------ Excerpted records ------

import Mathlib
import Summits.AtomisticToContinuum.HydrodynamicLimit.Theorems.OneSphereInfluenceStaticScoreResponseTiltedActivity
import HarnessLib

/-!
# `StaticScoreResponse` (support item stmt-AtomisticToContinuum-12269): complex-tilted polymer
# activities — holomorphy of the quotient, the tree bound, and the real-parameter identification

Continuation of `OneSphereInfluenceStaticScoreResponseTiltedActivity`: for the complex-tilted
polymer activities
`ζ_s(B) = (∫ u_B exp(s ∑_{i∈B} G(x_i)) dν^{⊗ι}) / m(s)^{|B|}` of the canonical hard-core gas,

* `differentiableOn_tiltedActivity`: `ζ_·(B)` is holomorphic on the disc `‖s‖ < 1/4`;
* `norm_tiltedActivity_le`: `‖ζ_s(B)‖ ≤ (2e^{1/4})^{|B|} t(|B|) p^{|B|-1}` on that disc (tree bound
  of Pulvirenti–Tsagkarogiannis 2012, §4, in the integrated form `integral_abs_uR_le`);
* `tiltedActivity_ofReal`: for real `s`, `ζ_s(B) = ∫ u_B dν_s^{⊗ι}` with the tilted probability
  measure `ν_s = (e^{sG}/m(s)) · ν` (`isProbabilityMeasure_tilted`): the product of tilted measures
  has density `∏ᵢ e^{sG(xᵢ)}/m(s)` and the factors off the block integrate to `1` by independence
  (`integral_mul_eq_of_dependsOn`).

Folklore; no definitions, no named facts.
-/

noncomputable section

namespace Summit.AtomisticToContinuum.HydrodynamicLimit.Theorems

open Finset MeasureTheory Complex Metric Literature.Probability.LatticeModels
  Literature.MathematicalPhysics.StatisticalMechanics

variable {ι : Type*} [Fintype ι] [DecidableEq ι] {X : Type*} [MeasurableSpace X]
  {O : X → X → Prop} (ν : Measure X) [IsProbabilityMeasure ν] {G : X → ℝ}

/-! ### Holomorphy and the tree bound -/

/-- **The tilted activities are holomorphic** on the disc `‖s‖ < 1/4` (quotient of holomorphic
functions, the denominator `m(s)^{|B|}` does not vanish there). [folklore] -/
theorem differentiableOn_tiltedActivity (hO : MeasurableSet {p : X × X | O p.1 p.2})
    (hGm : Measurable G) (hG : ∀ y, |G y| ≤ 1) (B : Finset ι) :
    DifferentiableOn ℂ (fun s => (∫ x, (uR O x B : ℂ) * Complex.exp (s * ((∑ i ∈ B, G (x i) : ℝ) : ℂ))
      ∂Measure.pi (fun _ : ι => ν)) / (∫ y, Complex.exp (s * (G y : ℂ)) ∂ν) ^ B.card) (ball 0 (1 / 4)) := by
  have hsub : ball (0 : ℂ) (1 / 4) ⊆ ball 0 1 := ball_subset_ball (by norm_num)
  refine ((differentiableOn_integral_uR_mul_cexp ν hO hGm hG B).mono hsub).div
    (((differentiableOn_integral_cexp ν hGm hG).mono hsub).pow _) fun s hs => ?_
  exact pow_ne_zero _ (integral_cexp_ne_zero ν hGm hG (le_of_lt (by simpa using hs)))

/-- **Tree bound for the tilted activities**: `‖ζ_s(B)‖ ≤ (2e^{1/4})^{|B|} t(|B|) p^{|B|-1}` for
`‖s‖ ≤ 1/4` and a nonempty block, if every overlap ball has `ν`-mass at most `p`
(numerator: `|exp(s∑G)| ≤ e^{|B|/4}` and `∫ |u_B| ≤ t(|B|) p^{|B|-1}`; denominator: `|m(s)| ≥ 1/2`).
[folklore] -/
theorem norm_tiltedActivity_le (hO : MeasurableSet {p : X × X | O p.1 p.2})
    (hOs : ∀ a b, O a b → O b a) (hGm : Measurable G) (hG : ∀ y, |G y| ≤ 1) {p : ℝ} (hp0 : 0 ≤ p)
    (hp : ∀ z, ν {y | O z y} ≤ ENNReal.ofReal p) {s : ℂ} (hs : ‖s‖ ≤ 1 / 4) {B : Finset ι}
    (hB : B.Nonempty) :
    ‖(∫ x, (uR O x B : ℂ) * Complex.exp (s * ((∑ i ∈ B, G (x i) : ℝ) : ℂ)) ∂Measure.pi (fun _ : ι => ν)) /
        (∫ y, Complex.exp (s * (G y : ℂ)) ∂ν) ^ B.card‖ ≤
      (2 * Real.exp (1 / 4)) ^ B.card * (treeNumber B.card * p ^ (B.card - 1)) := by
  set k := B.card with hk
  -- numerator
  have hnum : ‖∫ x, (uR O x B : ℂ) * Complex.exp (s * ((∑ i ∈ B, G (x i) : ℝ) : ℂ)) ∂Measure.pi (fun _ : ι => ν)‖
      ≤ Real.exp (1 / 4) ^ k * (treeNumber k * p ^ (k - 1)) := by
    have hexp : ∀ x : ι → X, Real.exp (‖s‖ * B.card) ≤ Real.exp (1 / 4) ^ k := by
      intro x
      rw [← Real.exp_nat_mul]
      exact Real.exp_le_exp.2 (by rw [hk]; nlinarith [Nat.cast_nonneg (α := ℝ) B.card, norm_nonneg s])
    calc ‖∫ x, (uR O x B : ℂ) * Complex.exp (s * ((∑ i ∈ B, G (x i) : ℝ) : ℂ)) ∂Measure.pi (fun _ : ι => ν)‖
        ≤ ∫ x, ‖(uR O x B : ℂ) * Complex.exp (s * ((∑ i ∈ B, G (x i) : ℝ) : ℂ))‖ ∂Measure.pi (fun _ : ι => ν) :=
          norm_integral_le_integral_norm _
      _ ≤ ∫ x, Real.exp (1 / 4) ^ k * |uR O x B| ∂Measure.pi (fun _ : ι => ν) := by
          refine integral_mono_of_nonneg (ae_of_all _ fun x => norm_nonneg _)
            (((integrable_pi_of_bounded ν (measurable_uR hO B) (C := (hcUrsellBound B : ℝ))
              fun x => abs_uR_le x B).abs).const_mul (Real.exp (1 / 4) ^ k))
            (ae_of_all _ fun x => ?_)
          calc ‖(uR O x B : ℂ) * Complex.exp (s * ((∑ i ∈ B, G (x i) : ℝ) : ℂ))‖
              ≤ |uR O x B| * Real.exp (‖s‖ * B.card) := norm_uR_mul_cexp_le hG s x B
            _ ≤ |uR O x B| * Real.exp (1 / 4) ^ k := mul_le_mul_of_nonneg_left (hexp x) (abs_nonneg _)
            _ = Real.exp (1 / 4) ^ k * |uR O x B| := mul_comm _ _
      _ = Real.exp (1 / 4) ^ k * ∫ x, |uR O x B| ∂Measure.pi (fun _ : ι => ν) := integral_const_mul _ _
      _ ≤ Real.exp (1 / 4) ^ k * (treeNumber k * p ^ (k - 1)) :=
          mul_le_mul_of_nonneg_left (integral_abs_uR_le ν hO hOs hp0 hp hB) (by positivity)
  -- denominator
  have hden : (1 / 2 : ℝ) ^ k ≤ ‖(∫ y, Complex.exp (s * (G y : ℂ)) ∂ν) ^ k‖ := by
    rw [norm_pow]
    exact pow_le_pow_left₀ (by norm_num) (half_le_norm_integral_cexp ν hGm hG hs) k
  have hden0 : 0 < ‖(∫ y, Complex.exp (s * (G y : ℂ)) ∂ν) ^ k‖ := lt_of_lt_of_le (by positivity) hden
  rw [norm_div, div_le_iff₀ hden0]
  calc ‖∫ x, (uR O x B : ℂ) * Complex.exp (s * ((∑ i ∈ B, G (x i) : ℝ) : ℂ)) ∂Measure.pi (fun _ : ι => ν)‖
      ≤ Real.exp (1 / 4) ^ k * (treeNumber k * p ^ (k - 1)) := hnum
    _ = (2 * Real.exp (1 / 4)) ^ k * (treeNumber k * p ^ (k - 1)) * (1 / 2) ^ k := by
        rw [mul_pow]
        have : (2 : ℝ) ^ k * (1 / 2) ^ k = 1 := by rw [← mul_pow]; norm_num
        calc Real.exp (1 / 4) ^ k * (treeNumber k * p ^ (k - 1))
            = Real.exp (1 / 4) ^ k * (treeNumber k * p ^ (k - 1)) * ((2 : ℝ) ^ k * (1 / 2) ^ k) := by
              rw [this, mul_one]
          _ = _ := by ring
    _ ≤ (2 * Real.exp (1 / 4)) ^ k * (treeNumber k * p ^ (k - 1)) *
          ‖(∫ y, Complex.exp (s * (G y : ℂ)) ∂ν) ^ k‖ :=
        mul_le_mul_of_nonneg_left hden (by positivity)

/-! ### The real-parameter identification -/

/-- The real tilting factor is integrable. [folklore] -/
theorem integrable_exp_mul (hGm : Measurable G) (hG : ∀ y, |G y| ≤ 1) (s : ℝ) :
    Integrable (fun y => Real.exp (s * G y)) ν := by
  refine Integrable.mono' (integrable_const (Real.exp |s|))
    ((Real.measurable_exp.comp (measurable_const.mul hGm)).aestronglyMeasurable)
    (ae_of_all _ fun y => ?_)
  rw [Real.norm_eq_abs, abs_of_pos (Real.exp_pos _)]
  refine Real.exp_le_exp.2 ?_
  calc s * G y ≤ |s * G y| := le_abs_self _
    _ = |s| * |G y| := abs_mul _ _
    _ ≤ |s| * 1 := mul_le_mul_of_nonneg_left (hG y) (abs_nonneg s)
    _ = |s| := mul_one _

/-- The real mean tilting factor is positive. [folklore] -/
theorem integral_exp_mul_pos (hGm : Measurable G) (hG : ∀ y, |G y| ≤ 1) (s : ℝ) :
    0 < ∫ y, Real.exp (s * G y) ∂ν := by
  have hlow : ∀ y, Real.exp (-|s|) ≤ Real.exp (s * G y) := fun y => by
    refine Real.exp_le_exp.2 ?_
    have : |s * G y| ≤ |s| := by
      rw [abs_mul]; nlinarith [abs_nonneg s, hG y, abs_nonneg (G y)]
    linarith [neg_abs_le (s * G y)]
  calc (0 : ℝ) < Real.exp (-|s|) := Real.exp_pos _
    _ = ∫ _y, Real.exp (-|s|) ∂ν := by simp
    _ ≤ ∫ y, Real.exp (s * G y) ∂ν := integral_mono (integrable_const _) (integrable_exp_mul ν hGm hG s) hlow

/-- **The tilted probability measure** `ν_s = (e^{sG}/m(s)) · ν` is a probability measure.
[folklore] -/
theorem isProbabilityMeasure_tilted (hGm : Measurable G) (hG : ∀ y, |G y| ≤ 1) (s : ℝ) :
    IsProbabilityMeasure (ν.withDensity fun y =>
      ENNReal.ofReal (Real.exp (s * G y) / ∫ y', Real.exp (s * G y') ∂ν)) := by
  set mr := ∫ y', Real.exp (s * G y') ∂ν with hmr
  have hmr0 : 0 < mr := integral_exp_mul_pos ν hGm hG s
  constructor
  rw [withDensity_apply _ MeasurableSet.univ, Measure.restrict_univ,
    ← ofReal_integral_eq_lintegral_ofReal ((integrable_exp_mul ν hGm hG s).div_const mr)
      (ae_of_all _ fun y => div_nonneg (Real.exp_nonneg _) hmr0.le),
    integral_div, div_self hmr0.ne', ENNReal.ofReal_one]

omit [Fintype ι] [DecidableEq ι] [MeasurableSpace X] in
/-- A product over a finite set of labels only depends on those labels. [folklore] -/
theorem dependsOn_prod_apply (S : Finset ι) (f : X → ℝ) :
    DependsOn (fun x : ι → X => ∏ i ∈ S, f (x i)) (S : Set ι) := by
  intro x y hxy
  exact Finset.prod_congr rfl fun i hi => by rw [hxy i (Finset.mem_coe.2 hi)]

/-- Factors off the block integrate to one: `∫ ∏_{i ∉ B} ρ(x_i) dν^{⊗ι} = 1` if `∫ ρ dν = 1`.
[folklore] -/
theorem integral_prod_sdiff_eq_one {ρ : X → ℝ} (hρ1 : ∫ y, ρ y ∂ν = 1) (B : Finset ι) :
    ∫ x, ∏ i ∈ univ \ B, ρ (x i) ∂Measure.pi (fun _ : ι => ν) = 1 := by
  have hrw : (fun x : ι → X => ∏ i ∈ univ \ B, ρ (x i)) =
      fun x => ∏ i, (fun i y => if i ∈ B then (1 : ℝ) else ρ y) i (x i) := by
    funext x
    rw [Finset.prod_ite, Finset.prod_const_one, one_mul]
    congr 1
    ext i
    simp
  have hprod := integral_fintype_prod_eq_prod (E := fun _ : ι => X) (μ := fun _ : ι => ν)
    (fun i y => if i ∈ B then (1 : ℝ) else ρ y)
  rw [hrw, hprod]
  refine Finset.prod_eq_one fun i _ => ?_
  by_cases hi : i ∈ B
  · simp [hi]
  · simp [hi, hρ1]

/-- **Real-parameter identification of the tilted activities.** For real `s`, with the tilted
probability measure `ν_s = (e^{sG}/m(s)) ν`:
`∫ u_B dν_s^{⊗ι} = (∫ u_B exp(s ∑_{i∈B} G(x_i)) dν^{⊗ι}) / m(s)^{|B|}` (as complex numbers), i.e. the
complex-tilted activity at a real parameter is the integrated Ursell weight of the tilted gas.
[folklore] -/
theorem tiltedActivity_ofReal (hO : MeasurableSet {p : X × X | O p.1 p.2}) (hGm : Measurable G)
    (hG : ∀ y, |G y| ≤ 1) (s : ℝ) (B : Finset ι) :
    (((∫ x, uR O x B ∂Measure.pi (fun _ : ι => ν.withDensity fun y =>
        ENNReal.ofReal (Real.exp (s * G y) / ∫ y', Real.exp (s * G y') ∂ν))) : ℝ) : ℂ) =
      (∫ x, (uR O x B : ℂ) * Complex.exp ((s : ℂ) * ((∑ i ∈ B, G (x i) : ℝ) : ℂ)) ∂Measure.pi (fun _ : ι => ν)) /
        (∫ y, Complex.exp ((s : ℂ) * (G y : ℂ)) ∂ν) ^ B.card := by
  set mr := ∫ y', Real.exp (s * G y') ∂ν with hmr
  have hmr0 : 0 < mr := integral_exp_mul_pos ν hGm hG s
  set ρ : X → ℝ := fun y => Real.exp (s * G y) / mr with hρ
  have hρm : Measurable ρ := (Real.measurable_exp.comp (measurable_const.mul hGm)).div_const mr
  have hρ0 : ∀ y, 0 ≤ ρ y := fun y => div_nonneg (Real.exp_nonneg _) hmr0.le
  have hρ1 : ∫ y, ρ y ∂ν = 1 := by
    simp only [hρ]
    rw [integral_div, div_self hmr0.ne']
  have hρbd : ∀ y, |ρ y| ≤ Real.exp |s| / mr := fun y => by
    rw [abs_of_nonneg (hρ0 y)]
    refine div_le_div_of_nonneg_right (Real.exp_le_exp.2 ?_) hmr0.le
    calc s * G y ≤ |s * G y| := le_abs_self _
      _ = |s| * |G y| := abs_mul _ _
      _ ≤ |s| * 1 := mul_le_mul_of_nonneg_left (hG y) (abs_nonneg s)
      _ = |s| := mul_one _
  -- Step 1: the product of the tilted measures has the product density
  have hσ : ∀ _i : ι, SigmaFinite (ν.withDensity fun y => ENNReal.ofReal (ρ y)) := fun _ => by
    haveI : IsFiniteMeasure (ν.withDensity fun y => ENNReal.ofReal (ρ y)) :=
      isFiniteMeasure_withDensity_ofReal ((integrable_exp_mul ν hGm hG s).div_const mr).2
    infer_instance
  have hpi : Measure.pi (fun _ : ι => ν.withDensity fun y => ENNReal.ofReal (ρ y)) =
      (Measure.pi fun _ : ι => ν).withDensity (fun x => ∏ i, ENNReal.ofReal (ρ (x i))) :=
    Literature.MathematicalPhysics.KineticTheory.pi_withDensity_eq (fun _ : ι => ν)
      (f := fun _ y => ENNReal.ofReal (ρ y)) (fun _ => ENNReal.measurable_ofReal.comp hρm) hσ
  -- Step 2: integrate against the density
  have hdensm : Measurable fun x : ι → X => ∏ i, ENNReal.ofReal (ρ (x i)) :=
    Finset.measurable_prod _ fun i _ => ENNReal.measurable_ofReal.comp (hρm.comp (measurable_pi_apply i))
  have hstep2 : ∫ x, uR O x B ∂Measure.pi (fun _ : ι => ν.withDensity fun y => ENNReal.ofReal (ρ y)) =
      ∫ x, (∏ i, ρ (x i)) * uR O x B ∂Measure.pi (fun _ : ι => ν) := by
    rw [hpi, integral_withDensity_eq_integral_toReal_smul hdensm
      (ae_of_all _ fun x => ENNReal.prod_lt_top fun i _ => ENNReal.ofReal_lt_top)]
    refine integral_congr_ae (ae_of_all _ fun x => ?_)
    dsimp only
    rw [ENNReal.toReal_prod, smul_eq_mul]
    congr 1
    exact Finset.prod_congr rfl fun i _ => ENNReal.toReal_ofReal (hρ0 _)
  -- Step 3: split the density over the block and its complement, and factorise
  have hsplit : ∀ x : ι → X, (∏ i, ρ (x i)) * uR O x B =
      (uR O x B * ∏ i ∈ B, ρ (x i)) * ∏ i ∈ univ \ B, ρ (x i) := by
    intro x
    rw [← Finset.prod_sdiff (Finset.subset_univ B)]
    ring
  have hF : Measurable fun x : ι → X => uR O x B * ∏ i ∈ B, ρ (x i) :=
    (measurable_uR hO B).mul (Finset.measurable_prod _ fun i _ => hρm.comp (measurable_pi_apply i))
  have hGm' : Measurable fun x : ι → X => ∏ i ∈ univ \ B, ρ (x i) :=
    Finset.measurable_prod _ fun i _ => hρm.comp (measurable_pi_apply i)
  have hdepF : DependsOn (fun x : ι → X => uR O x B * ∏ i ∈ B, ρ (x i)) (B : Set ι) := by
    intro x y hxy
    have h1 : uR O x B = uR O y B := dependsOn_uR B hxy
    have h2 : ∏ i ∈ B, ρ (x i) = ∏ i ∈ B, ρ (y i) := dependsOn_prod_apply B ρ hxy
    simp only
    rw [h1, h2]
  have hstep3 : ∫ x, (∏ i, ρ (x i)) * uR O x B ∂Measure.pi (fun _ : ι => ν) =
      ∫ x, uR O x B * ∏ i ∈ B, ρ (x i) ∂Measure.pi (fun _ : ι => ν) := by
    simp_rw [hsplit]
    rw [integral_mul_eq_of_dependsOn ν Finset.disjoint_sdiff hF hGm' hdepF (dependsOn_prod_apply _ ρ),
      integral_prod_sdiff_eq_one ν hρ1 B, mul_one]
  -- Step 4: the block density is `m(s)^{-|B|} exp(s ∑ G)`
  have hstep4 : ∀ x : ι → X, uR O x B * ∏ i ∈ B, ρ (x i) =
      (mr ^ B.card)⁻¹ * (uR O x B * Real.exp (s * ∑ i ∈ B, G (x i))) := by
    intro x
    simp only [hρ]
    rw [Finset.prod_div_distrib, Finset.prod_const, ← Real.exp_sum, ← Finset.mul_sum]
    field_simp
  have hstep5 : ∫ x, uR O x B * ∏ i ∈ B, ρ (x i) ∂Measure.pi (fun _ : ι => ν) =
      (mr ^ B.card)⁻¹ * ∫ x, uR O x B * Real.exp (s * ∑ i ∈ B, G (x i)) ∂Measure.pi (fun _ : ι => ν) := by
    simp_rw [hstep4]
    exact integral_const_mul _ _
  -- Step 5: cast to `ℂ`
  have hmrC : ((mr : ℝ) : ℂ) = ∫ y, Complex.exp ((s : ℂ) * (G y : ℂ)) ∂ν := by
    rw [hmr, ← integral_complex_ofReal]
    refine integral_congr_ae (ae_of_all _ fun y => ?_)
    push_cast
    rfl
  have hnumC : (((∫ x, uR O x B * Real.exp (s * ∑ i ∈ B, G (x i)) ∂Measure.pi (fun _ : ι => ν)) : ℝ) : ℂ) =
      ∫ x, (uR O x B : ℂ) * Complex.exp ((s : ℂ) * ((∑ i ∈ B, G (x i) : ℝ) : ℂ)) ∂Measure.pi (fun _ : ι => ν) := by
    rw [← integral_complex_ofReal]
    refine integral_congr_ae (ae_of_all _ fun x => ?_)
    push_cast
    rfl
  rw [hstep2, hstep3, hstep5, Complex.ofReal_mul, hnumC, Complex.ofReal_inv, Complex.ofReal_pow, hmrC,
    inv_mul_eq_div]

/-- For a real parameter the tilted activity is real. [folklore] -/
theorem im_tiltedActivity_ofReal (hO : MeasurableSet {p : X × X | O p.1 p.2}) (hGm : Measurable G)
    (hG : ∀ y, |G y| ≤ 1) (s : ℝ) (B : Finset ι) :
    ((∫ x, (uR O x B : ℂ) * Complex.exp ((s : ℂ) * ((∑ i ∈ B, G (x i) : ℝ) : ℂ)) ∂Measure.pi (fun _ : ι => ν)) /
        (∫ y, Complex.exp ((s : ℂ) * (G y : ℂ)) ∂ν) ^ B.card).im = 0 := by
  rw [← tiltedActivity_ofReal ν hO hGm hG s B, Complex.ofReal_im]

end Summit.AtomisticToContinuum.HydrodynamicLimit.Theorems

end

------

Pull each line holding "identification" out of the listing.

Answer space
# activities — holomorphy of the quotient, the tree bound, and the real-parameter identification
/-! ### The real-parameter identification -/
/-- **Real-parameter identification of the tilted activities.** For real `s`, with the tilted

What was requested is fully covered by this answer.